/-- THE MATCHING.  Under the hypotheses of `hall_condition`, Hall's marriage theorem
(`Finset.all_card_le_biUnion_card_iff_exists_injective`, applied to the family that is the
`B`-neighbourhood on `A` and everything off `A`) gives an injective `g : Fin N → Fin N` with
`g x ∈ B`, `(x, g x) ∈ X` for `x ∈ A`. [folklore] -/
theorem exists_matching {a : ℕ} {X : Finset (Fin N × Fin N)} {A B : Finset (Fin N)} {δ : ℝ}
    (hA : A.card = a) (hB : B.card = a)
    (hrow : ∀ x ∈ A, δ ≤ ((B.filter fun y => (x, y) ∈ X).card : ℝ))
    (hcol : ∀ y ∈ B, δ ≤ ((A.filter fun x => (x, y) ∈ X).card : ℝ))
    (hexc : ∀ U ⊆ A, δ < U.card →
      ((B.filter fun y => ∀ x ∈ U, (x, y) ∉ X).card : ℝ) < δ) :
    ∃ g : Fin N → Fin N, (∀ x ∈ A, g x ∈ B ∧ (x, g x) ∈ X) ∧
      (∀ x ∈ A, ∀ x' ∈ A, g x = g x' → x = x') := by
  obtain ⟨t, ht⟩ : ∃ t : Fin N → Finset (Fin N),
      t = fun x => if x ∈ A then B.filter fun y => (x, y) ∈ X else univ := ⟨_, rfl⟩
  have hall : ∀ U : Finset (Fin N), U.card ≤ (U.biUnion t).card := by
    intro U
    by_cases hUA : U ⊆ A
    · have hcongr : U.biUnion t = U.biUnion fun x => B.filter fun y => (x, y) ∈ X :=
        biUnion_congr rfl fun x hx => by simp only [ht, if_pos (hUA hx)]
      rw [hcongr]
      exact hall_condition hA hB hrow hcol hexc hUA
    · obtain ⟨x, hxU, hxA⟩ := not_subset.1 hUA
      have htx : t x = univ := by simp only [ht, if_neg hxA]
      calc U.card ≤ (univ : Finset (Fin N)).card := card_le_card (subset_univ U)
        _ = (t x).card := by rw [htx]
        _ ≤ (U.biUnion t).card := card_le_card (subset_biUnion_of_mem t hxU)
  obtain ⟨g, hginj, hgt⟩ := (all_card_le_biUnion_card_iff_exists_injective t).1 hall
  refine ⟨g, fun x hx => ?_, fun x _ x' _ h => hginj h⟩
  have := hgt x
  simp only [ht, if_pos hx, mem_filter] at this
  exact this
- - -
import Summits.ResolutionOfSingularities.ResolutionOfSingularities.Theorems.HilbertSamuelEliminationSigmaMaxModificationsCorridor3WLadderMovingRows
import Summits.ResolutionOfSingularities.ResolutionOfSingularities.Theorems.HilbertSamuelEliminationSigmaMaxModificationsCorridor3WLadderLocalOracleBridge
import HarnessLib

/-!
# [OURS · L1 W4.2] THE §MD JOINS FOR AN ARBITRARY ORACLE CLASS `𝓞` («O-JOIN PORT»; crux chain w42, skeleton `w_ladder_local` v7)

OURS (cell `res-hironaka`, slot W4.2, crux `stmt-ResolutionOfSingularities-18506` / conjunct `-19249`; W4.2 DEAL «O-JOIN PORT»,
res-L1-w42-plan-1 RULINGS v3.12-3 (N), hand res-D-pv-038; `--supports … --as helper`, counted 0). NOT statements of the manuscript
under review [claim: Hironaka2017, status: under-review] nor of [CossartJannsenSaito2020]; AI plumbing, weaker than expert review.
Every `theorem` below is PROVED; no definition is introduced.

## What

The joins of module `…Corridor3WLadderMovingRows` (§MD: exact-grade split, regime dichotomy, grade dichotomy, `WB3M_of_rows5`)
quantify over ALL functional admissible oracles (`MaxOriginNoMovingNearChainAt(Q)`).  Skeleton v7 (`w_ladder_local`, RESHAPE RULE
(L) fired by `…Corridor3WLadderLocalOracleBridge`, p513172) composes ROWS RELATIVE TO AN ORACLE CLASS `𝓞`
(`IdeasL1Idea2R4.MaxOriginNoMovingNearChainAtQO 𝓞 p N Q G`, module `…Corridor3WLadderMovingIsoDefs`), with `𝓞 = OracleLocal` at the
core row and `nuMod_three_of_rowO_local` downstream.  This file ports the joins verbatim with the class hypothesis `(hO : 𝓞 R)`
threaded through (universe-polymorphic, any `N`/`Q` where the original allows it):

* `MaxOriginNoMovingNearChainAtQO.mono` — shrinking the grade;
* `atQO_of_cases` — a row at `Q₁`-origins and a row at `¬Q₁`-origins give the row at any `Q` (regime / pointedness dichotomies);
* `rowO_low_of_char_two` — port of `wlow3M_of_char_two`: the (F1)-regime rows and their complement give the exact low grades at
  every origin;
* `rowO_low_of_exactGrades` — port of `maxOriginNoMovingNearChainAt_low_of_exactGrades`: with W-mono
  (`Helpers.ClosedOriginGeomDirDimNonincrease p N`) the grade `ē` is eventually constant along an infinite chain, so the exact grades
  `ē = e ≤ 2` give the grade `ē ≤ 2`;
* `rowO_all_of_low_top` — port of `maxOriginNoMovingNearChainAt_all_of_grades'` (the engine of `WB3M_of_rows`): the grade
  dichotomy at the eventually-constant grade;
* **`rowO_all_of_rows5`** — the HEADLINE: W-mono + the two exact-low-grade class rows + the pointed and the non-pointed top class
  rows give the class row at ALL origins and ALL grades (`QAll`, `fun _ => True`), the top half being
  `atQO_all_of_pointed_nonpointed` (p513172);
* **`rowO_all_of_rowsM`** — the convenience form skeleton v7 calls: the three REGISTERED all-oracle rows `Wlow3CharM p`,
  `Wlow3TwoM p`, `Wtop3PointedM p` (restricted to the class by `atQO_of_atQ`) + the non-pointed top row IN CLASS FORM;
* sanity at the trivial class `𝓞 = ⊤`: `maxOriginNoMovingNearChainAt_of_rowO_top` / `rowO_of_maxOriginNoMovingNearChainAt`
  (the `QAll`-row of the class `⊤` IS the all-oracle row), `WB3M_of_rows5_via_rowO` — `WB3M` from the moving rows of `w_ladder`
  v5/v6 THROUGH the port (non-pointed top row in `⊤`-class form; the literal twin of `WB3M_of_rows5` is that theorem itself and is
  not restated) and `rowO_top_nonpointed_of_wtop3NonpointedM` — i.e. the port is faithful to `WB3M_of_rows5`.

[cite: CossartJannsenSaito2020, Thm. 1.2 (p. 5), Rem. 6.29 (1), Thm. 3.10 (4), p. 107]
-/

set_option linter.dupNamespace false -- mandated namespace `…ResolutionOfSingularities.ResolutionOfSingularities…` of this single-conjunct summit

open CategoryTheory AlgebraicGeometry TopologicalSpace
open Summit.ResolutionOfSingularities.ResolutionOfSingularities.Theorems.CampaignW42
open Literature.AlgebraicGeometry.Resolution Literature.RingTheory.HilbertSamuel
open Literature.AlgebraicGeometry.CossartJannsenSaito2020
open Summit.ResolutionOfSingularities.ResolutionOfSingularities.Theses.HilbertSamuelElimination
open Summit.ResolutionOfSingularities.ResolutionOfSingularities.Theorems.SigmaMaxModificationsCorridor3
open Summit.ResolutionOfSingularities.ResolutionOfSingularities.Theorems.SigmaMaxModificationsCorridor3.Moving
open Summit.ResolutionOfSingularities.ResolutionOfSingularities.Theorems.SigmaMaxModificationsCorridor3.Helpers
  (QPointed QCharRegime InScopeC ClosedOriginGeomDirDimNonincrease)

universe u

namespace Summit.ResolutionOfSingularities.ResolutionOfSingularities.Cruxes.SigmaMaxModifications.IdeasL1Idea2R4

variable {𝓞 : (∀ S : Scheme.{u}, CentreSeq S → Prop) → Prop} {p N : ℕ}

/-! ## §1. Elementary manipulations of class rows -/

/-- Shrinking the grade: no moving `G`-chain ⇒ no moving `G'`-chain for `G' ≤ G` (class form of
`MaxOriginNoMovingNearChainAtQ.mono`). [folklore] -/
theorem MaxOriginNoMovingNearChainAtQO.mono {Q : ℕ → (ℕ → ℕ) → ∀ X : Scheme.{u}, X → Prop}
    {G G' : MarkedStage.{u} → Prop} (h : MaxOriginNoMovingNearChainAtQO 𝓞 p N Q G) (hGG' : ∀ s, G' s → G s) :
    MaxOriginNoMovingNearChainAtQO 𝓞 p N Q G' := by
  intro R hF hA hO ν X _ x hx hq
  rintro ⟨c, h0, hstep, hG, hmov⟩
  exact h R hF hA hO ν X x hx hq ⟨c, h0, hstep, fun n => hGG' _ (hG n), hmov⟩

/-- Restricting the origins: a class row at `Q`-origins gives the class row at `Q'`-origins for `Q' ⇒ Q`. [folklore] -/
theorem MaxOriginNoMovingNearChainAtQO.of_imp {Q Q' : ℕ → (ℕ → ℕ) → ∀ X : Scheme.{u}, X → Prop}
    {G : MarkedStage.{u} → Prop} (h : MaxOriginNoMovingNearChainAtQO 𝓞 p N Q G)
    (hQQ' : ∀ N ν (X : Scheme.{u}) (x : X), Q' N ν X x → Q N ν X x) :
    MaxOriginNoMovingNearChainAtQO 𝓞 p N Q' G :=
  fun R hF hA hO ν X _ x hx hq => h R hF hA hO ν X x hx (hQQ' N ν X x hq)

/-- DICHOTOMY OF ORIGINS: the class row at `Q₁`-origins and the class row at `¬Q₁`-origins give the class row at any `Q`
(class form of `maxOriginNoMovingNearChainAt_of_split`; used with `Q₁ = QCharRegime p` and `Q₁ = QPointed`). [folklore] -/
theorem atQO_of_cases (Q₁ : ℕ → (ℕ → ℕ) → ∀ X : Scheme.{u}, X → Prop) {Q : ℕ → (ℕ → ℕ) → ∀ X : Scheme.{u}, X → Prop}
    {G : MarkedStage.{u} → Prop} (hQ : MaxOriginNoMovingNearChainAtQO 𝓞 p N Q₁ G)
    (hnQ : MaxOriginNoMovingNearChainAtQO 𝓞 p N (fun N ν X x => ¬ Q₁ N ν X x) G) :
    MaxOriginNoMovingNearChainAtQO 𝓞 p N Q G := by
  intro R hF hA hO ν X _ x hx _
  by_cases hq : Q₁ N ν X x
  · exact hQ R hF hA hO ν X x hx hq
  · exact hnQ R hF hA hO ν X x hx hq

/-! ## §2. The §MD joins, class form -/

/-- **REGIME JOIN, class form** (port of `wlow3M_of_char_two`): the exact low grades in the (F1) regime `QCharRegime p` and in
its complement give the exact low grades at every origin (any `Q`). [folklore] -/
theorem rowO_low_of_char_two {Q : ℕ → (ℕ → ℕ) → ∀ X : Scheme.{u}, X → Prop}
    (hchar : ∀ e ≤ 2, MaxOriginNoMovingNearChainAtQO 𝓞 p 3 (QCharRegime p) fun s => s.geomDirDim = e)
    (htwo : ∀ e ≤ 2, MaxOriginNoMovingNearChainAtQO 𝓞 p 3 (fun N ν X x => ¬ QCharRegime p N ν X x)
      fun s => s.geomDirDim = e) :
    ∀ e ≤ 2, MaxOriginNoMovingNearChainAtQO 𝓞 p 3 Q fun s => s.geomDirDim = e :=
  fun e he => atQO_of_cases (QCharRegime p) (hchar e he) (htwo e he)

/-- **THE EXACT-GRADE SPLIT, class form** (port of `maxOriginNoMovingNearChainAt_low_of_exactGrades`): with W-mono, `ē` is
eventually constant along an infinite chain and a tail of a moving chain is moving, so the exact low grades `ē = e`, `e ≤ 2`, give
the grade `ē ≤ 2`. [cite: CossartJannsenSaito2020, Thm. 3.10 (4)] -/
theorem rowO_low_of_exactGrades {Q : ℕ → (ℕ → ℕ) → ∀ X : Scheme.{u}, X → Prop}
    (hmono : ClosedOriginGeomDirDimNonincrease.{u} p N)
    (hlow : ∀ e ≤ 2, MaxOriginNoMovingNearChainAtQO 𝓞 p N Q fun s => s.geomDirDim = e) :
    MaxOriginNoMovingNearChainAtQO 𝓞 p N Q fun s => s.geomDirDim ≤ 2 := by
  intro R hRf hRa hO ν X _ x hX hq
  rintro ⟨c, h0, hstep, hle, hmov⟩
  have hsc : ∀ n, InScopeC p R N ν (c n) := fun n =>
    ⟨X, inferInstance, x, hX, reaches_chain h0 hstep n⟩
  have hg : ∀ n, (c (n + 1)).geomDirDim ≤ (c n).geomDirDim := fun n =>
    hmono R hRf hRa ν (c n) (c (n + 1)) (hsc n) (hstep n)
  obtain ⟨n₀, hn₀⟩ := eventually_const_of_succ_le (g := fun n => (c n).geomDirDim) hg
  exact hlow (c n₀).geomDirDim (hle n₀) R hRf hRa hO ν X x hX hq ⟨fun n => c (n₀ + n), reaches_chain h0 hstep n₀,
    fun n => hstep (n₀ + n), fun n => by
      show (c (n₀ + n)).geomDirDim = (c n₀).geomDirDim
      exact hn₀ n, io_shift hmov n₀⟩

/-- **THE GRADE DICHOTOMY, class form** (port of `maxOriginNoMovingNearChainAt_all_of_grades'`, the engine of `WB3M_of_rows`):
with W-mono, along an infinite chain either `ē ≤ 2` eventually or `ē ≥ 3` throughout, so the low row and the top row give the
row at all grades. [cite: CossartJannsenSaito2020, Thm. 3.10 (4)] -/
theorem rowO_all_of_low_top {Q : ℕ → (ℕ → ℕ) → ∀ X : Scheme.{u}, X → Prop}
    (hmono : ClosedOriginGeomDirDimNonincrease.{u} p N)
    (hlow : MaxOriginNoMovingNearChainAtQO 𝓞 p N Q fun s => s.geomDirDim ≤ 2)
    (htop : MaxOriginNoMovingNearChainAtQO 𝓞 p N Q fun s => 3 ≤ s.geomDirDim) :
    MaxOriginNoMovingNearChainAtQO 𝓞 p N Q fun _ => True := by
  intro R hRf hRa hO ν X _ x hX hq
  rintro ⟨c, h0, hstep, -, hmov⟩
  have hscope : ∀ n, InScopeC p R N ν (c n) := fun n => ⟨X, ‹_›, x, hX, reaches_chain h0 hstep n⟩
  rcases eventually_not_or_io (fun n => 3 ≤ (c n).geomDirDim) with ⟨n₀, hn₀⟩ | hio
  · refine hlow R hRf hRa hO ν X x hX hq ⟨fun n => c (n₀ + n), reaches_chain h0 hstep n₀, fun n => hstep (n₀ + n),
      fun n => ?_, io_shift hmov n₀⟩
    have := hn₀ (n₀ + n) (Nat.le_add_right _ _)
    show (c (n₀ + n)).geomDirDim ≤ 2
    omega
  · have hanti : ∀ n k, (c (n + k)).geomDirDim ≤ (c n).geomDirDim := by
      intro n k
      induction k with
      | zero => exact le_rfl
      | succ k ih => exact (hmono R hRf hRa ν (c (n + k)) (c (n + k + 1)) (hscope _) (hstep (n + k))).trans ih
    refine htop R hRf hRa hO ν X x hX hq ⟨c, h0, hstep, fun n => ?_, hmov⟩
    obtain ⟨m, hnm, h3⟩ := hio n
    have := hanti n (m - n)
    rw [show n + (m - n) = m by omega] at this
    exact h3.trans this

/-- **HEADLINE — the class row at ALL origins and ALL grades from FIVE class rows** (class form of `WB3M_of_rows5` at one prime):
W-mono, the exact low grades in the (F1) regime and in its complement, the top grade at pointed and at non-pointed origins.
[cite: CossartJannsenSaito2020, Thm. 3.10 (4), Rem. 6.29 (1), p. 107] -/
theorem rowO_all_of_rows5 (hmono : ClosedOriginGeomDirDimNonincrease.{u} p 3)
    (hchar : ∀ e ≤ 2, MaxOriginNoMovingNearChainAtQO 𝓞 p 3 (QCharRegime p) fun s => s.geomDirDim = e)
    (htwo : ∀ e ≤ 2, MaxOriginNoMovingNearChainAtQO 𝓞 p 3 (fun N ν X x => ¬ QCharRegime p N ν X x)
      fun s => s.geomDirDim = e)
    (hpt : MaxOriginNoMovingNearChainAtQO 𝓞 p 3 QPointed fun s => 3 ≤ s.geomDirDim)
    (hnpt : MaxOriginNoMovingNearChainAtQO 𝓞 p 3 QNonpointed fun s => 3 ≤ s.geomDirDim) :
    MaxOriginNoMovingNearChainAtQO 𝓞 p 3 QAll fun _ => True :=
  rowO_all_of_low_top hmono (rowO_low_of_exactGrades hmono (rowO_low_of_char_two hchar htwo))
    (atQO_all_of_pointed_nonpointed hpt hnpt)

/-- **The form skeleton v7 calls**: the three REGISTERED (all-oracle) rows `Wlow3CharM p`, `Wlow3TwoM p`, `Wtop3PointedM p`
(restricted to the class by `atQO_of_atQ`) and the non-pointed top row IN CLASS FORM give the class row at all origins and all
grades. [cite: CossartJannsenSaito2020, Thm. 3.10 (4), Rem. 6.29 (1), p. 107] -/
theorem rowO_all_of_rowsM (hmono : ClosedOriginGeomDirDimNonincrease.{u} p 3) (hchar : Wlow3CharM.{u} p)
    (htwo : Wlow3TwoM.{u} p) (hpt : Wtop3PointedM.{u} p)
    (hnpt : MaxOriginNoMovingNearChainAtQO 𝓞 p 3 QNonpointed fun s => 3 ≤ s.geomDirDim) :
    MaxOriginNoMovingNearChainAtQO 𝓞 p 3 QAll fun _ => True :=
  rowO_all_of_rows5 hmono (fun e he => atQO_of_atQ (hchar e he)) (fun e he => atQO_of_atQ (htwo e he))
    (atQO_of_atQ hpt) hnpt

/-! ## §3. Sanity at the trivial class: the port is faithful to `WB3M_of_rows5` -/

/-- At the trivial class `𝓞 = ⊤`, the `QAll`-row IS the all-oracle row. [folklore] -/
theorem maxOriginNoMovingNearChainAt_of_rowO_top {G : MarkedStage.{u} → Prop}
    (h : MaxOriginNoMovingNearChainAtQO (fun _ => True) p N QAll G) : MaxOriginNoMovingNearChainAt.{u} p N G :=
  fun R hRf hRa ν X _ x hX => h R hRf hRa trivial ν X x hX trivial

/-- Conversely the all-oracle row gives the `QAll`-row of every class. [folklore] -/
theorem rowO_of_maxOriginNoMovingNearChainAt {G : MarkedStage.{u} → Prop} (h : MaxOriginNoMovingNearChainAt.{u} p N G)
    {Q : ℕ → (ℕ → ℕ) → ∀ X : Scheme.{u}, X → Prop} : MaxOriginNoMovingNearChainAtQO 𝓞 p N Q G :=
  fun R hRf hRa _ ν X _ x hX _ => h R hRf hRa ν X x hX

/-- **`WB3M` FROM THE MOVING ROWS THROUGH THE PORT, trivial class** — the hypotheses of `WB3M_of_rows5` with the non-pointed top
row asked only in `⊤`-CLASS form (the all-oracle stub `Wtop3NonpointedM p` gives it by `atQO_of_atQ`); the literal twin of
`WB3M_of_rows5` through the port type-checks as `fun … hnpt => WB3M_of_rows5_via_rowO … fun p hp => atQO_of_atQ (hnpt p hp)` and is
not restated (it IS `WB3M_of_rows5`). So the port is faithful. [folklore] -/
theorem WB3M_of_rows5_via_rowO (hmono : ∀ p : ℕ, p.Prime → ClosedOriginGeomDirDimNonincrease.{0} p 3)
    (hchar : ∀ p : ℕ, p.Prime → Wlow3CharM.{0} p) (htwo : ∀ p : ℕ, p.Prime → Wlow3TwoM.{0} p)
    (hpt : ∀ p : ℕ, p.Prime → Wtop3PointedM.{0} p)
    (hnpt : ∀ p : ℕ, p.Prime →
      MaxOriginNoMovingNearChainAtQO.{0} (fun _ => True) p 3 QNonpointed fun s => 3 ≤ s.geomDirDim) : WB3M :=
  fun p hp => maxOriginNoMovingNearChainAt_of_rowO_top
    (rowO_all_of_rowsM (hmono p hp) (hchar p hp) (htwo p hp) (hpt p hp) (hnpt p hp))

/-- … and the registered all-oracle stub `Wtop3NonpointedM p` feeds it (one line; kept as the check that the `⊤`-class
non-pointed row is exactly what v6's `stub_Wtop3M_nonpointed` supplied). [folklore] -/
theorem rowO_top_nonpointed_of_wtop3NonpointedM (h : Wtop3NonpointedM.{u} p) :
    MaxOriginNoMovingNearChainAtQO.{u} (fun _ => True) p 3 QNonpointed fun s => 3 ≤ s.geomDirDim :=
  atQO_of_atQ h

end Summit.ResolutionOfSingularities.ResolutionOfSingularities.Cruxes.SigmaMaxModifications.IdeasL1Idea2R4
- - -
TASK STATEMENT:
Wherever the word "trans" turns up in the material, copy the whole line.

EXPECTED OUTPUT:
      | succ k ih => exact (hmono R hRf hRa ν (c (n + k)) (c (n + k + 1)) (hscope _) (hstep (n + k))).trans ih
    exact h3.trans this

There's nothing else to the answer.